- About this exercise -
For the entries that follow, restate word for word the line containing "(n ↦ ‖w(n)‖₂² + ‖∇w(n)‖₂²) →", the line containing "set_option linter.dupNamespace false", and every line that lies between them.

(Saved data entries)
--*--
import Summits.AnomalousDissipation.AnomalousDissipation.Theorems.BaireTransferDenseLoudDesignerForcesErgodicLinearisedBridge
import Literature.Analysis.FluidPDE.TorusLinearisedNSSmoothing
import Literature.Dynamics.Hyperbolic.GrowthRates

/-!
# Rate transfer between the `H` and `V` norms of the linearised flow (tools stub `stub_linearisedRateTransferTools`,
# block N-A, line `ergodic-budget-selection-closing`, crux `BaireTransfer.DenseLoudDesignerForces`, stmt-AnomalousDissipation-1143)

Summit-side glue (sorry-free) between the line's `L²` growth notions `ExpDecay w`, `SubExpGrowth w` of a linearised
solution `w` at the integer times (file `…ErgodicLine.lean`, §2) and the real-sequence notions `SeqExpDecay`,
`SeqSubExpGrowth` of `Literature/Dynamics/Hyperbolic/HyperbolicSemiflowModel.lean` applied to the `H¹ = V` quantity
`n ↦ ‖w(n)‖₂² + ‖∇w(n)‖₂²` (the model norm of the smooth model of block N):

* `IsLinearizedNSSolutionOn.mono` — restriction of a linearised solution to a smaller time set of unique
  differentiability (`Torus.linearisedNS_mono`);
* `exists_linearised_sq_add_gradNormSq_add_one_le` — ONE-STEP `H → V` SMOOTHING WITH `L²` GROWTH: for `ν > 0`, a level
  `M` and gradient levels `Cᵢ` there is `K ≥ 0` such that along every classical solution `u` of NS_ν(F) on `[0,∞) × T³`
  with `‖u‖ ≤ M`, `‖∂ᵢu‖ ≤ Cᵢ`, every linearised solution satisfies `‖w(a+1)‖₂² + ‖∇w(a+1)‖₂² ≤ K ‖w(a)‖₂²` for all
  `a ≥ 0` (`Torus.linearisedNS_sub_mul_gradNormSq_le` on `[a, a+1]`, Constantin–Foias 1988 Ch. 14 "`S'(t,u₀)` maps `H`
  into `V` boundedly", plus the Grönwall bound `Torus.linearisedNS_integral_norm_sq_le_mul_exp_of_mem`);
* `stub_linearisedRateTransferTools` — the registered tools stub A2, proved BY NAME with exactly the registered
  signature: `ExpDecay w → SeqExpDecay (n ↦ ‖w(n)‖₂² + ‖∇w(n)‖₂²)` (`SeqExpDecay.of_succ_le`) and
  `SeqSubExpGrowth (n ↦ ‖w(n)‖₂² + ‖∇w(n)‖₂²) → SubExpGrowth w` (`SeqSubExpGrowth.of_le`).

References: P. Constantin, C. Foias, *Navier–Stokes Equations* (1988) Ch. 14 (14.2)–(14.4), Prop. 13.2;
L. Barreira, Ya. Pesin, *Introduction to Smooth Ergodic Theory* (2023) Ch. 2 (Lyapunov exponents under a change of norm).
-/

-- `Summit.<Summit>.<Problem>` is the tree's mandated summit-side namespace (CONVENTIONS §2); for this
-- single-conjunct summit the two coincide, so the duplicate is deliberate.
set_option linter.dupNamespace false

noncomputable section

open scoped BigOperators Topology ENNReal InnerProductSpace
open Filter Set Function MeasureTheory

namespace Summit.AnomalousDissipation.AnomalousDissipation.Theorems.DenseLoudDesignerForces.Ergodic

open Literature.Analysis.FunctionSpaces Literature.Analysis.FunctionSpaces.Torus
open Literature.Analysis.FluidPDE Literature.Analysis.FluidPDE.Torus
open Literature.Dynamics.Hyperbolic

section RateTransfer

variable {ν : ℝ} {u w : ℝ → (UnitAddTorus (Fin 3)) → (EuclideanSpace ℝ (Fin 3))} {q : ℝ → (UnitAddTorus (Fin 3)) → ℝ}

/-- **Restriction of the time set for linearised solutions.** A solution of the linearised Navier–Stokes system
along `u` on `S` (`IsLinearizedNSSolutionOn`) is one on every `S' ⊆ S` of unique differentiability: joint
smoothness, `div w = 0` and the zero mean restrict, and the one-sided time derivative within `S'` agrees with the
one within `S` (`Torus.linearisedNS_mono`). [folklore] -/
theorem IsLinearizedNSSolutionOn.mono {S S' : Set ℝ} (h : IsLinearizedNSSolutionOn S ν u w q) (hS' : S' ⊆ S)
    (hU : UniqueDiffOn ℝ S') : IsLinearizedNSSolutionOn S' ν u w q :=
  ⟨h.1.mono hS', h.2.1.mono hS', fun t ht => h.2.2.1 t (hS' ht), fun t ht => h.2.2.2.1 t (hS' ht),
    fun _ ht x => linearisedNS_mono h.1 h.2.2.2.2 hS' hU ht x⟩

/-- **One-step `H → V` smoothing with `L²` growth along a bounded trajectory.** For `ν > 0`, a level `M` and
gradient levels `Cᵢ` there is `K ≥ 0` (depending only on `ν, M, C`) such that: along every classical solution `u`
of NS_ν(F) on `[0,∞) × T³` with `‖u(t,x)‖ ≤ M` and `‖∂ᵢu(t,x)‖ ≤ Cᵢ`, every linearised solution `(w, q)` on `[0,∞)`
satisfies `∫‖w(a+1)‖² + ‖∇w(a+1)‖₂² ≤ K ∫‖w(a)‖²` for every `a ≥ 0` — the parabolic smoothing
`(t − a)‖∇w(t)‖₂² ≤ K₁ ∫‖w(a)‖²` of `Torus.linearisedNS_sub_mul_gradNormSq_le` on the window `[a, a+1]` (restricting
with `IsLinearizedNSSolutionOn.mono`, `Λ = max (∑ᵢCᵢ) 0`) plus the Grönwall bound
`∫‖w(a+1)‖² ≤ (∫‖w(a)‖²) e^{2∑ᵢCᵢ}` (`Torus.linearisedNS_integral_norm_sq_le_mul_exp_of_mem`); Constantin–Foias
1988 Ch. 14: "`S'(t,u₀)` maps `H` into `V` boundedly". [cite: ConstantinFoiasNSE1988, Ch. 14 (14.2)–(14.4) with Prop. 13.2] -/
theorem exists_linearised_sq_add_gradNormSq_add_one_le (hν : 0 < ν) (M : ℝ) (C : Fin 3 → ℝ) :
    ∃ K : ℝ, 0 ≤ K ∧ ∀ {F : (UnitAddTorus (Fin 3)) → (EuclideanSpace ℝ (Fin 3))}
      {u : ℝ → (UnitAddTorus (Fin 3)) → (EuclideanSpace ℝ (Fin 3))} {p : ℝ → (UnitAddTorus (Fin 3)) → ℝ}
      {w : ℝ → (UnitAddTorus (Fin 3)) → (EuclideanSpace ℝ (Fin 3))} {q : ℝ → (UnitAddTorus (Fin 3)) → ℝ},
      IsClassicalNSSolutionOn (Ici 0) ν (fun _ => F) u p → (∀ t ∈ Ici (0 : ℝ), ∀ x, ‖u t x‖ ≤ M) →
      (∀ i, ∀ t ∈ Ici (0 : ℝ), ∀ x, ‖partialDeriv i (u t) x‖ ≤ C i) → IsLinearizedNSSolutionOn (Ici 0) ν u w q →
      ∀ a : ℝ, 0 ≤ a → (∫ x, ‖w (a + 1) x‖ ^ 2) + gradNormSq (w (a + 1)) ≤ K * ∫ x, ‖w a x‖ ^ 2 := by
  set Λ : ℝ := max (∑ i, C i) 0 with hΛ
  have hΛ0 : 0 ≤ Λ := le_max_right _ _
  have hCΛ : ∑ i, C i ≤ Λ := le_max_left _ _
  set K₁ : ℝ := 2 * ((1 + 1 * (Fintype.card (Fin 3) * M ^ 2) / ν) / (4 * ν) +
    (1 * Λ ^ 2 / (2 * ν) + 2 * ((1 + 1 * (Fintype.card (Fin 3) * M ^ 2) / ν) / (4 * ν)) * Λ) *
      1 * Real.exp (2 * Λ * 1)) with hK₁
  have hK₁0 : 0 ≤ K₁ := by positivity
  refine ⟨Real.exp (2 * ∑ i, C i) + K₁, by positivity, fun {F u p w q} hsol hM hC h a ha => ?_⟩
  have hlt : a < a + 1 := lt_add_one a
  have hsub : Icc a (a + 1) ⊆ Ici 0 := fun s hs => mem_Ici.2 (ha.trans hs.1)
  have hU : UniqueDiffOn ℝ (Icc a (a + 1)) := uniqueDiffOn_Icc hlt
  have ht : a + 1 ∈ Icc a (a + 1) := right_mem_Icc.2 hlt.le
  have h' : IsLinearizedNSSolutionOn (Icc a (a + 1)) ν u w q := h.mono hsub hU
  -- `H → V` smoothing on the window `[a, a + 1]`
  have hV : (a + 1 - a) * gradNormSq (w (a + 1)) ≤ K₁ * ∫ x, ‖w a x‖ ^ 2 :=
    linearisedNS_sub_mul_gradNormSq_le hν hΛ0 one_pos (hsol.smooth_velocity.mono hsub)
      (fun s hs => hsol.divFree s (hsub hs)) h'.1 h'.2.1 h'.2.2.1 h'.2.2.2.2 (fun s hs x => hM s (hsub hs) x)
      (fun i s hs x => hC i s (hsub hs) x) hCΛ ht
  -- `L²` growth from `a` to `a + 1`
  have hH : ∫ x, ‖w (a + 1) x‖ ^ 2 ≤ (∫ x, ‖w a x‖ ^ 2) * Real.exp ((2 * ∑ i, C i) * (a + 1 - a)) :=
    linearisedNS_integral_norm_sq_le_mul_exp_of_mem hν.le (convex_Ici 0) hsol.smooth_velocity
      (fun s hs => hsol.divFree s hs) h.1 h.2.1 h.2.2.1 h.2.2.2.2 hC (mem_Ici.2 ha) (hsub ht) hlt.le
  rw [add_sub_cancel_left, one_mul] at hV
  rw [add_sub_cancel_left, mul_one, mul_comm] at hH
  rw [add_mul]
  exact add_le_add hH hV

/-- **Tools stub A2 — rate transfer between the `H` and `V` norms of the linearised flow (hyperbolicity transfer
N-A; registered stub `stub_linearisedRateTransferTools`, crux stmt-AnomalousDissipation-1143, line
`ergodic-budget-selection-closing`).**  Along a classical solution `u` of NS_ν(F) on `[0,∞) × T³` (`ν > 0`) with
bounded velocity `‖u‖ ≤ M` and gradients `‖∂ᵢu‖ ≤ Cᵢ` (the situation on the compact invariant core), for every
classical linearised solution `w`: exponential `L²` decay at integer times (`ExpDecay`) implies exponential decay of
the `H¹` quantity `‖w(n)‖₂² + ‖∇w(n)‖₂²` — the one-step `H → V` smoothing `‖w(n+1)‖₂² + ‖∇w(n+1)‖₂² ≤ K‖w(n)‖₂²`
(`exists_linearised_sq_add_gradNormSq_add_one_le`) and `SeqExpDecay.of_succ_le` —, and sub-exponential growth of
the `H¹` quantity implies `SubExpGrowth w` (`SeqSubExpGrowth.of_le` with `‖w(n)‖₂² ≤ ‖w(n)‖₂² + ‖∇w(n)‖₂²`).  This
reads the cocycle hyperbolicity of the model measure (model norm = `V` norm) off the classical hypothesis (H)
(stated in `L²`); Barreira–Pesin 2023 Ch. 2 (Lyapunov exponents are insensitive to a one-step bounded change of
norm). [folklore] -/
theorem stub_linearisedRateTransferTools {ν : ℝ} (hν : 0 < ν) {F : (UnitAddTorus (Fin 3)) → (EuclideanSpace ℝ (Fin 3))}
    {u : ℝ → (UnitAddTorus (Fin 3)) → (EuclideanSpace ℝ (Fin 3))} {p : ℝ → (UnitAddTorus (Fin 3)) → ℝ}
    (hsol : IsClassicalNSSolutionOn (Ici 0) ν (fun _ => F) u p) {M : ℝ} (hM : ∀ t ∈ Ici (0 : ℝ), ∀ x, ‖u t x‖ ≤ M)
    {C : Fin 3 → ℝ} (hC : ∀ i, ∀ t ∈ Ici (0 : ℝ), ∀ x, ‖partialDeriv i (u t) x‖ ≤ C i)
    {w : ℝ → (UnitAddTorus (Fin 3)) → (EuclideanSpace ℝ (Fin 3))} {q : ℝ → (UnitAddTorus (Fin 3)) → ℝ}
    (h : IsLinearizedNSSolutionOn (Ici 0) ν u w q) :
    (ExpDecay w → SeqExpDecay (fun n : ℕ => (∫ x, ‖w n x‖ ^ 2) + gradNormSq (w n))) ∧
    (SeqSubExpGrowth (fun n : ℕ => (∫ x, ‖w n x‖ ^ 2) + gradNormSq (w n)) → SubExpGrowth w) := by
  obtain ⟨K, hK0, hK⟩ := exists_linearised_sq_add_gradNormSq_add_one_le hν M C
  have hstep : ∀ n : ℕ, (∫ x, ‖w ((n + 1 : ℕ) : ℝ) x‖ ^ 2) + gradNormSq (w ((n + 1 : ℕ) : ℝ)) ≤
      K * ∫ x, ‖w n x‖ ^ 2 := fun n => by
    rw [Nat.cast_add_one]
    exact hK hsol hM hC h n (Nat.cast_nonneg n)
  refine ⟨fun hE => ?_, fun hS => ?_⟩
  · exact SeqExpDecay.of_succ_le (a := fun n : ℕ => (∫ x, ‖w n x‖ ^ 2) + gradNormSq (w n))
      (b := fun n : ℕ => ∫ x, ‖w n x‖ ^ 2) hE hK0 hstep
  · refine SeqSubExpGrowth.of_le (a := fun n : ℕ => ∫ x, ‖w n x‖ ^ 2) hS zero_le_one fun n => ?_
    rw [one_mul]
    exact le_add_of_nonneg_right (gradNormSq_nonneg _)

end RateTransfer

end Summit.AnomalousDissipation.AnomalousDissipation.Theorems.DenseLoudDesignerForces.Ergodic

end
--*--
- Exercise response -
  `SeqSubExpGrowth (n ↦ ‖w(n)‖₂² + ‖∇w(n)‖₂²) → SubExpGrowth w` (`SeqSubExpGrowth.of_le`).

References: P. Constantin, C. Foias, *Navier–Stokes Equations* (1988) Ch. 14 (14.2)–(14.4), Prop. 13.2;
L. Barreira, Ya. Pesin, *Introduction to Smooth Ergodic Theory* (2023) Ch. 2 (Lyapunov exponents under a change of norm).
-/

-- `Summit.<Summit>.<Problem>` is the tree's mandated summit-side namespace (CONVENTIONS §2); for this
-- single-conjunct summit the two coincide, so the duplicate is deliberate.
set_option linter.dupNamespace false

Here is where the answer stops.